## Record excerpts
^^^^^^^^^^^^^^^^

import Summits.BirchSwinnertonDyer.BirchSwinnertonDyer.Theorems.ManinLocalTwoThreeKummerCubeSigmaTangentLine
import Literature.NumberTheory.EllipticCurves.ComplexTorus
import HarnessLib

/-!
# The `p = 2` twin of the `σ`-monodromy leaves, part 1: the `σ`-SQUARE ROOT of `x − x(T)` for a `2`-torsion point
# (route `ManinLocalTwoThree`, crux C2 `ManinOddAtFour` stmt-BirchSwinnertonDyer-22967; cell bsd-f2-manin, p2 gen 16 — generic leaves
# offered to the planners for the `p = 2` Kummer-SQUARE line (C2 v21 `stub_cuspidalKummerOddExponentOnCore` = E-an-53 on the core), by analogy
# with the landed `p = 3` chain `…KummerCubeSigmaLeaves/TangentLine/Monodromy/NotCube`)

For a period pair `L` (lattice `Λ`), `a ∉ Λ` with `2a = m₁ω₁ + m₂ω₂ ∈ Λ` and `e = m₁η₁ + m₂η₂` (the quasi-period of `2a`):

* `sigmaSqRoot L a e w = exp(e·w/2)·σ(w − a)/σ(w)` — the `σ`-square root (junk `0` on `Λ`);
* `sigmaSqRoot_add_ω₁ / _add_ω₂` — multipliers `exp((e·ωᵢ − 2a·ηᵢ)/2)` (all `w`, junk values included), hence
  `sigmaSqRoot_add_of_mem_lattice`: a constant non-zero multiplier under every `μ ∈ Λ`;
* **S3₂ `exists_weierstrassP_sub_eq_mul_sigmaSqRoot_sq`**: `∃ C ≠ 0, ∀ w ∉ Λ, ℘(w) − ℘(a) = C · sigmaSqRoot L a e w ²` — from the
  `σ`-difference formula `℘u − ℘v = −σ(u−v)σ(u+v)/(σu²σv²)` and the general quasi-periodicity
  `σ(z + 2a) = c·e^{e z}σ(z)` (`KummerCubeSigmaLeaves.exists_weierstrassSigma_add_period`); so `x − x(T)` is `C·V²` on `ℂ/Λ` minus `Λ`;
* **S3b₂ `sigmaSqRoot_not_periodic`**: `V = sigmaSqRoot L a e` is NOT `Λ`-periodic: by Legendre `η₁ω₂ − η₂ω₁ = ±2πi` the two multipliers are
  `(−1)^{m₂}`, `(−1)^{m₁}`, and `m₁, m₂` are not both even since `a ∉ Λ` (the multiplier is the Weil pairing `e₂(π a, ·)`); evaluated at
  `w = a/2` where `V ≠ 0`;
* **S6₂ `exists_halfPeriod_of_twoTorsion_root`**: for a parametrisation datum `D` with `c ≠ 0` and a root `x₀` of the `2`-division cubic
  `4x³ + b₂x² + 2b₄x + b₆` of `W`, there is `a ∉ Λ` with `2a ∈ Λ` and `℘_Λ(a) = x₀ + b₂/12` (so `shortRoot W c x₀ = c²℘(a)`), by
  `℘'² = 4℘³ − g₂℘ − g₃` with the Néron normalisation `g₂ = c₄/12`, `g₃ = c₆/216` (`isNeronLattice`) and the depressed-cubic identity.
What is NOT here (planner's design): the square-root monodromy on `ℍ` (part 2), the analytic dictionary for `Ξ_T = t_s²(x_s − e_s)` and the
descent «all `η`-exponents even ⟹ `Ξ_T` is a square in `K_M`».  HONEST FRAMING: routine `σ`-function identities; nothing about BSD or
Manin's conjecture is proved; C2 remains OPEN.
[cite: WhittakerWatson1927, §20.421 (quasi-periodicity of σ), §20.411 (Legendre), §20.53 (℘(u) − ℘(v) via σ)]
[cite: SilvermanAEC2009, VI.3 and III.8 (the multiplier of a σ-quotient with principal divisor class in E[2] is the Weil pairing; shape)]
-/

set_option autoImplicit false
-- lint-debt: the directory name repeats the summit name (sibling precedent `ManinLocalTwoThreeKummerCubeSigmaLeaves.lean`)
set_option linter.dupNamespace false

noncomputable section

open Complex
open scoped PeriodPair
open WeierstrassCurve Literature.NumberTheory.EllipticCurves Literature.NumberTheory.EllipticCurves.ModularForms
open Summit.BirchSwinnertonDyer.Rank1Residual.ManinAdditive.CuspidalKummer
open Summit.BirchSwinnertonDyer.BirchSwinnertonDyer.Theorems.ManinLocalTwoThree.KummerCubeSigmaLeaves

namespace Summit.BirchSwinnertonDyer.BirchSwinnertonDyer.Theorems.ManinLocalTwoThree.SigmaSquareRoot

/-- **The `σ`-square root** `V_{a,e}(w) = exp(e·w/2) · σ_Λ(w − a)/σ_Λ(w)` (junk `0` on `Λ`).  For `2a ∈ Λ ∌ a` and `e = η(2a)` its square
is `C⁻¹·(℘ − ℘(a))` (divisor `2(a) − 2(0)`), and `V(w + ω) = e₂(π a, π(ω/2))·V(w)`.
[cite: SilvermanAEC2009, VI.3 (σ-function; construction of elliptic functions with prescribed divisor)] -/
def sigmaSqRoot (L : PeriodPair) (a e w : ℂ) : ℂ :=
  cexp (e * w / 2) * L.weierstrassSigma (w - a) / L.weierstrassSigma w

/-! ### Multipliers -/

/-- `V_{a,e}(w + ω₁) = exp((eω₁ − 2aη₁)/2)·V_{a,e}(w)` (quasi-periodicity of `σ`; holds at the junk values too).
[cite: WhittakerWatson1927, §20.421] -/
theorem sigmaSqRoot_add_ω₁ (L : PeriodPair) (a e w : ℂ) :
    sigmaSqRoot L a e (w + L.ω₁) = cexp ((e * L.ω₁ - 2 * a * L.η₁) / 2) * sigmaSqRoot L a e w := by
  unfold sigmaSqRoot
  rw [show w + L.ω₁ - a = (w - a) + L.ω₁ by ring, L.weierstrassSigma_add_ω₁_holds (w - a),
    L.weierstrassSigma_add_ω₁_holds w]
  by_cases hw : L.weierstrassSigma w = 0
  · simp [hw]
  rw [show e * (w + L.ω₁) / 2 = e * w / 2 + (e * L.ω₁ - 2 * a * L.η₁) / 2 + L.η₁ * a by ring,
    show L.η₁ * ((w - a) + L.ω₁ / 2) = L.η₁ * (w + L.ω₁ / 2) - L.η₁ * a by ring,
    Complex.exp_add, Complex.exp_add, Complex.exp_sub]
  have h1 : cexp (L.η₁ * (w + L.ω₁ / 2)) ≠ 0 := Complex.exp_ne_zero _
  have h2 : cexp (L.η₁ * a) ≠ 0 := Complex.exp_ne_zero _
  field_simp

/-- `V_{a,e}(w + ω₂) = exp((eω₂ − 2aη₂)/2)·V_{a,e}(w)`. [cite: WhittakerWatson1927, §20.421] -/
theorem sigmaSqRoot_add_ω₂ (L : PeriodPair) (a e w : ℂ) :
    sigmaSqRoot L a e (w + L.ω₂) = cexp ((e * L.ω₂ - 2 * a * L.η₂) / 2) * sigmaSqRoot L a e w := by
  unfold sigmaSqRoot
  rw [show w + L.ω₂ - a = (w - a) + L.ω₂ by ring, L.weierstrassSigma_add_ω₂_holds (w - a),
    L.weierstrassSigma_add_ω₂_holds w]
  by_cases hw : L.weierstrassSigma w = 0
  · simp [hw]
  rw [show e * (w + L.ω₂) / 2 = e * w / 2 + (e * L.ω₂ - 2 * a * L.η₂) / 2 + L.η₂ * a by ring,
    show L.η₂ * ((w - a) + L.ω₂ / 2) = L.η₂ * (w + L.ω₂ / 2) - L.η₂ * a by ring,
    Complex.exp_add, Complex.exp_add, Complex.exp_sub]
  have h1 : cexp (L.η₂ * (w + L.ω₂ / 2)) ≠ 0 := Complex.exp_ne_zero _
  have h2 : cexp (L.η₂ * a) ≠ 0 := Complex.exp_ne_zero _
  field_simp

/-- The `σ`-square root has a constant non-zero multiplier under every lattice translation (the set of such translations is an additive
subgroup containing `ω₁, ω₂`). [cite: WhittakerWatson1927, §20.421] -/
theorem sigmaSqRoot_add_of_mem_lattice (L : PeriodPair) (a e : ℂ) {μ : ℂ} (hμ : μ ∈ L.lattice) :
    ∃ ρ : ℂ, ρ ≠ 0 ∧ ∀ w : ℂ, sigmaSqRoot L a e (w + μ) = ρ * sigmaSqRoot L a e w := by
  let S : AddSubgroup ℂ :=
    { carrier := {μ | ∃ ρ : ℂ, ρ ≠ 0 ∧ ∀ w : ℂ, sigmaSqRoot L a e (w + μ) = ρ * sigmaSqRoot L a e w}
      zero_mem' := ⟨1, one_ne_zero, fun w ↦ by simp⟩
      add_mem' := by
        rintro μ₁ μ₂ ⟨ρ₁, hρ₁, h₁⟩ ⟨ρ₂, hρ₂, h₂⟩
        refine ⟨ρ₂ * ρ₁, mul_ne_zero hρ₂ hρ₁, fun w ↦ ?_⟩
        rw [show w + (μ₁ + μ₂) = (w + μ₁) + μ₂ by ring, h₂, h₁, mul_assoc]
      neg_mem' := by
        rintro μ ⟨ρ, hρ, h⟩
        refine ⟨ρ⁻¹, inv_ne_zero hρ, fun w ↦ ?_⟩
        have := h (w + -μ)
        rw [show w + -μ + μ = w by ring] at this
        rw [this, inv_mul_cancel_left₀ hρ] }
  have h₁ : L.ω₁ ∈ S := ⟨_, Complex.exp_ne_zero _, sigmaSqRoot_add_ω₁ L a e⟩
  have h₂ : L.ω₂ ∈ S := ⟨_, Complex.exp_ne_zero _, sigmaSqRoot_add_ω₂ L a e⟩
  obtain ⟨m, n, hmn⟩ := PeriodPair.mem_lattice.mp hμ
  have hmem : μ ∈ S := by
    rw [← hmn]
    refine S.add_mem ?_ ?_
    · simpa [zsmul_eq_mul] using S.zsmul_mem h₁ m
    · simpa [zsmul_eq_mul] using S.zsmul_mem h₂ n
  exact hmem

/-- `V_{a,e}(w) ≠ 0` off `Λ ∪ (a + Λ)`. [cite: WhittakerWatson1927, §20.42 (zeros of σ)] -/
theorem sigmaSqRoot_ne_zero (L : PeriodPair) (a e : ℂ) {w : ℂ} (hw : w ∉ L.lattice) (hwa : w - a ∉ L.lattice) :
    sigmaSqRoot L a e w ≠ 0 := by
  unfold sigmaSqRoot
  exact div_ne_zero (mul_ne_zero (Complex.exp_ne_zero _) (L.weierstrassSigma_ne_zero hwa)) (L.weierstrassSigma_ne_zero hw)

/-! ### S3₂ — `x − x(T) = C·V²` -/

/-- **S3₂.**  For `a ∉ Λ` with `2a = m₁ω₁ + m₂ω₂` and `e = m₁η₁ + m₂η₂` there is `C ≠ 0` with `℘(w) − ℘(a) = C·V_{a,e}(w)²` for every
`w ∉ Λ`: `℘w − ℘a = −σ(w−a)σ(w+a)/(σw²σa²)` and `σ(w + a) = σ((w − a) + 2a) = c·e^{e(w−a)}σ(w − a)`, so `C = −c·e^{−ea}/σ(a)²`; on the
coset `w ≡ a` both sides vanish. [cite: WhittakerWatson1927, §20.53, §20.421] -/
theorem exists_weierstrassP_sub_eq_mul_sigmaSqRoot_sq (L : PeriodPair) {a : ℂ} {m₁ m₂ : ℤ} (ha : a ∉ L.lattice)
    (h2a : 2 * a = m₁ * L.ω₁ + m₂ * L.ω₂) :
    ∃ C : ℂ, C ≠ 0 ∧ ∀ w : ℂ, w ∉ L.lattice →
      ℘[L] w - ℘[L] a = C * sigmaSqRoot L a (m₁ * L.η₁ + m₂ * L.η₂) w ^ 2 := by
  set η : ℂ := m₁ * L.η₁ + m₂ * L.η₂ with hη
  obtain ⟨c, hc, -, hper⟩ := exists_weierstrassSigma_add_period L m₁ m₂
  rw [← hη, ← h2a] at hper
  have hσa : L.weierstrassSigma a ≠ 0 := L.weierstrassSigma_ne_zero ha
  obtain ⟨B, hB⟩ : ∃ B : ℂ, cexp (-(η * a)) = B := ⟨_, rfl⟩
  have hB0 : B ≠ 0 := by rw [← hB]; exact Complex.exp_ne_zero _
  refine ⟨-(c * B) / L.weierstrassSigma a ^ 2,
    div_ne_zero (neg_ne_zero.mpr (mul_ne_zero hc hB0)) (pow_ne_zero 2 hσa), fun w hw ↦ ?_⟩
  have hσw : L.weierstrassSigma w ≠ 0 := L.weierstrassSigma_ne_zero hw
  by_cases hwa : w - a ∈ L.lattice
  · -- `w ≡ a`: both sides vanish
    have hw' : w = a + (w - a) := by ring
    have h℘w : ℘[L] w = ℘[L] a := by rw [hw']; exact L.weierstrassP_add_coe a ⟨w - a, hwa⟩
    have hσ0 : L.weierstrassSigma (w - a) = 0 := (L.weierstrassSigma_eq_zero_iff_holds _).mpr hwa
    rw [h℘w, sigmaSqRoot, hσ0]
    simp
  rw [L.weierstrassP_sub_eq_sigma_holds w a hw ha, show w + a = (w - a) + 2 * a by ring, hper (w - a), sigmaSqRoot]
  have hE : cexp (η * (w - a)) = B * cexp (η * w / 2) ^ 2 := by
    rw [← hB, ← Complex.exp_nat_mul, ← Complex.exp_add]; congr 1; push_cast; ring
  rw [hE]
  obtain ⟨E, hE'⟩ : ∃ E : ℂ, cexp (η * w / 2) = E := ⟨_, rfl⟩
  rw [hE']
  field_simp

/-! ### S3b₂ — `V` is not `Λ`-periodic (a Weil sign is `−1`) -/

/-- `exp(m · (s·2πi) / 2) = 1` with `s = ±1` forces `2 ∣ m`. [folklore] -/
theorem two_dvd_of_cexp_eq_one {s m : ℤ} (hs : s = 1 ∨ s = -1)
    (h : cexp ((m : ℂ) * ((s : ℂ) * (2 * Real.pi * I)) / 2) = 1) : (2 : ℤ) ∣ m := by
  obtain ⟨n, hn⟩ := Complex.exp_eq_one_iff.mp h
  have h2πI : (2 * Real.pi * I : ℂ) ≠ 0 := by
    simp [Real.pi_ne_zero, Complex.I_ne_zero]
  have hms : ((m * s : ℤ) : ℂ) = ((2 * n : ℤ) : ℂ) := by
    field_simp at hn
    push_cast
    linear_combination hn
  have hz : m * s = 2 * n := by exact_mod_cast hms
  rcases hs with rfl | rfl
  · exact ⟨n, by linarith⟩
  · exact ⟨-n, by linarith⟩

/-- **S3b₂.**  For `a ∉ Λ` with `2a = m₁ω₁ + m₂ω₂`, the `σ`-square root `V = V_{a,η(2a)}` is not `Λ`-periodic: its multipliers at
`ω₁`, `ω₂` are `exp(m₂(η₂ω₁ − η₁ω₂)/2) = (−1)^{m₂}` and `exp(m₁(η₁ω₂ − η₂ω₁)/2) = (−1)^{m₁}` (Legendre), and `m₁`, `m₂` are not both even
because `a ∉ Λ`; evaluated at `w = a/2`, where `V ≠ 0`. [cite: WhittakerWatson1927, §20.421, §20.411]
[cite: SilvermanAEC2009, III.8 (the multiplier is the Weil pairing e₂; shape)] -/
theorem sigmaSqRoot_not_periodic (L : PeriodPair) {a : ℂ} {m₁ m₂ : ℤ} (ha : a ∉ L.lattice)
    (h2a : 2 * a = m₁ * L.ω₁ + m₂ * L.ω₂) :
    ∃ ω ∈ L.lattice, ∃ w : ℂ,
      sigmaSqRoot L a (m₁ * L.η₁ + m₂ * L.η₂) (w + ω) ≠ sigmaSqRoot L a (m₁ * L.η₁ + m₂ * L.η₂) w := by
  set e : ℂ := m₁ * L.η₁ + m₂ * L.η₂ with he
  -- the base point `a/2`: `a/2 ∉ Λ`, `a/2 − a ∉ Λ`
  have hh : a / 2 ∉ L.lattice := fun h ↦ ha (by
    have := L.lattice.add_mem h h
    rwa [add_halves] at this)
  have hha : a / 2 - a ∉ L.lattice := fun h ↦ hh (by
    have := L.lattice.neg_mem h
    rwa [show -(a / 2 - a) = a / 2 by ring] at this)
  have hV0 := sigmaSqRoot_ne_zero L a e hh hha
  -- not both `m₁`, `m₂` even
  have hnd : ¬ ((2 : ℤ) ∣ m₁ ∧ (2 : ℤ) ∣ m₂) := by
    rintro ⟨⟨k₁, hk₁⟩, ⟨k₂, hk₂⟩⟩
    apply ha
    rw [PeriodPair.mem_lattice]
    refine ⟨k₁, k₂, ?_⟩
    have h2 : (2 : ℂ) * a = 2 * (k₁ * L.ω₁ + k₂ * L.ω₂) := by rw [h2a, hk₁, hk₂]; push_cast; ring
    exact (mul_left_cancel₀ (by norm_num : (2 : ℂ) ≠ 0) h2).symm
  -- Legendre: `η₁ω₂ − η₂ω₁ = s·2πi`, `s = ±1`
  obtain ⟨s, hs, hδ⟩ : ∃ s : ℤ, (s = 1 ∨ s = -1) ∧ L.η₁ * L.ω₂ - L.η₂ * L.ω₁ = (s : ℂ) * (2 * Real.pi * I) := by
    rcases L.im_ω₂_div_ω₁_pos_or with h | h
    · exact ⟨1, Or.inl rfl, by rw [L.legendre_relation_holds h]; simp⟩
    · refine ⟨-1, Or.inr rfl, ?_⟩
      have h' := L.legendre_relation_of_neg h
      linear_combination -h'
  by_cases hm₁ : (2 : ℤ) ∣ m₁
  · -- use `ω₁`: multiplier `exp(−m₂ s πi)`, and `2 ∤ m₂`
    have hm₂ : ¬ (2 : ℤ) ∣ m₂ := fun h ↦ hnd ⟨hm₁, h⟩
    refine ⟨L.ω₁, L.ω₁_mem_lattice, a / 2, fun hper ↦ hm₂ ?_⟩
    rw [sigmaSqRoot_add_ω₁ L a e] at hper
    have hexp : cexp ((e * L.ω₁ - 2 * a * L.η₁) / 2) = 1 :=
      mul_right_cancel₀ hV0 (hper.trans (one_mul _).symm)
    have hE : (e * L.ω₁ - 2 * a * L.η₁) / 2 = ((-m₂ : ℤ) : ℂ) * ((s : ℂ) * (2 * Real.pi * I)) / 2 := by
      rw [he, h2a]
      push_cast
      linear_combination (-(m₂ : ℂ) / 2) * hδ
    rw [hE] at hexp
    exact (dvd_neg).mp (two_dvd_of_cexp_eq_one hs hexp)
  · -- use `ω₂`: multiplier `exp(m₁ s πi)`
    refine ⟨L.ω₂, L.ω₂_mem_lattice, a / 2, fun hper ↦ hm₁ ?_⟩
    rw [sigmaSqRoot_add_ω₂ L a e] at hper
    have hexp : cexp ((e * L.ω₂ - 2 * a * L.η₂) / 2) = 1 :=
      mul_right_cancel₀ hV0 (hper.trans (one_mul _).symm)
    have hE : (e * L.ω₂ - 2 * a * L.η₂) / 2 = ((m₁ : ℤ) : ℂ) * ((s : ℂ) * (2 * Real.pi * I)) / 2 := by
      rw [he, h2a]
      linear_combination ((m₁ : ℂ) / 2) * hδ
    rw [hE] at hexp
    exact two_dvd_of_cexp_eq_one hs hexp

/-! ### S6₂ — a rational `2`-torsion abscissa lifts to a half-period -/

/-- **S6₂.**  For a parametrisation datum `D` (Néron lattice `Λ = D.L`: `g₂ = c₄(W)/12`, `g₃ = c₆(W)/216`) and a root `x₀` of the
`2`-division cubic `4x³ + b₂x² + 2b₄x + b₆` of `W` (over any field containing `ℚ`, here read in `ℂ`), there is a half-period `a`
(`a ∉ Λ`, `2a ∈ Λ`) with `℘_Λ(a) = x₀ + b₂/12`; hence `x_s(T) = shortRoot W c x₀ = c²℘_Λ(a)` on the short model.  Proof: `℘` is onto
(`exists_weierstrassP_eq`), `℘'(a)² = 4℘(a)³ − g₂℘(a) − g₃ = 4x₀³ + b₂x₀² + 2b₄x₀ + b₆ = 0` (depressed cubic), and `℘'(a) = 0 ⟹ 2a ∈ Λ`.
[cite: SilvermanAEC2009, VI.3.6 (uniformisation), III.1 (b₂, c₄, c₆; shape)] -/
theorem exists_halfPeriod_of_twoTorsion_root {W : WeierstrassCurve ℚ} [W.IsElliptic] {N : ℕ} [NeZero N]
    (D : ModularParametrizationData W N) {x₀ : ℚ} (hx : W.twoTorsionPolynomial.toPoly.IsRoot x₀) :
    ∃ a : ℂ, a ∉ D.L.lattice ∧ 2 * a ∈ D.L.lattice ∧ ℘[D.L] a = (x₀ : ℂ) + (W.b₂ : ℂ) / 12 := by
  obtain ⟨a, ha, h℘⟩ := D.L.exists_weierstrassP_eq ((x₀ : ℂ) + (W.b₂ : ℂ) / 12)
  have hg₂ : D.L.g₂ = (W.c₄ : ℂ) / 12 := by
    have h := D.isNeronLattice.1; rw [WeierstrassCurve.baseChange, map_c₄] at h; simpa using h
  have hg₃ : D.L.g₃ = (W.c₆ : ℂ) / 216 := by
    have h := D.isNeronLattice.2; rw [WeierstrassCurve.baseChange, map_c₆] at h; simpa using h
  have hroot : (4 : ℂ) * x₀ ^ 3 + W.b₂ * x₀ ^ 2 + 2 * W.b₄ * x₀ + W.b₆ = 0 := by
    have h := hx
    rw [Polynomial.IsRoot, WeierstrassCurve.twoTorsionPolynomial, Cubic.toPoly] at h
    simp only [Polynomial.eval_add, Polynomial.eval_mul, Polynomial.eval_pow, Polynomial.eval_C, Polynomial.eval_X] at h
    have h' := congrArg (fun q : ℚ ↦ (q : ℂ)) h
    push_cast at h'
    linear_combination h'
  have h℘' : ℘'[D.L] a = 0 := by
    have hsq := D.L.derivWeierstrassP_sq a ha
    rw [h℘, hg₂, hg₃, WeierstrassCurve.c₄, WeierstrassCurve.c₆] at hsq
    push_cast at hsq
    have h0 : ℘'[D.L] a ^ 2 = 0 := by rw [hsq]; linear_combination hroot
    exact pow_eq_zero_iff (n := 2) (by norm_num) |>.mp h0
  exact ⟨a, ha, D.L.two_mul_mem_lattice_of_derivWeierstrassP_eq_zero ha h℘', h℘⟩

/-- **S6₂, short-model form**: with `a` as above, `shortRoot W c x₀ = c²·℘_Λ(a)` in `ℂ`. [folklore] -/
theorem shortRoot_eq_of_weierstrassP_eq (W : WeierstrassCurve ℚ) (c : ℤ) {x₀ : ℚ} {L : PeriodPair} {a : ℂ}
    (h℘ : ℘[L] a = (x₀ : ℂ) + (W.b₂ : ℂ) / 12) :
    ((shortRoot W c x₀ : ℚ) : ℂ) = (c : ℂ) ^ 2 * ℘[L] a := by
  rw [shortRoot, h℘]; push_cast; ring

end Summit.BirchSwinnertonDyer.BirchSwinnertonDyer.Theorems.ManinLocalTwoThree.SigmaSquareRoot

end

^^^^^^^^^^^^^^^^

## Assignment
Take each line of the material that contains the word "point" and list it.

## Solved problem
# The `p = 2` twin of the `σ`-monodromy leaves, part 1: the `σ`-SQUARE ROOT of `x − x(T)` for a `2`-torsion point
  -- the base point `a/2`: `a/2 ∉ Λ`, `a/2 − a ∉ Λ`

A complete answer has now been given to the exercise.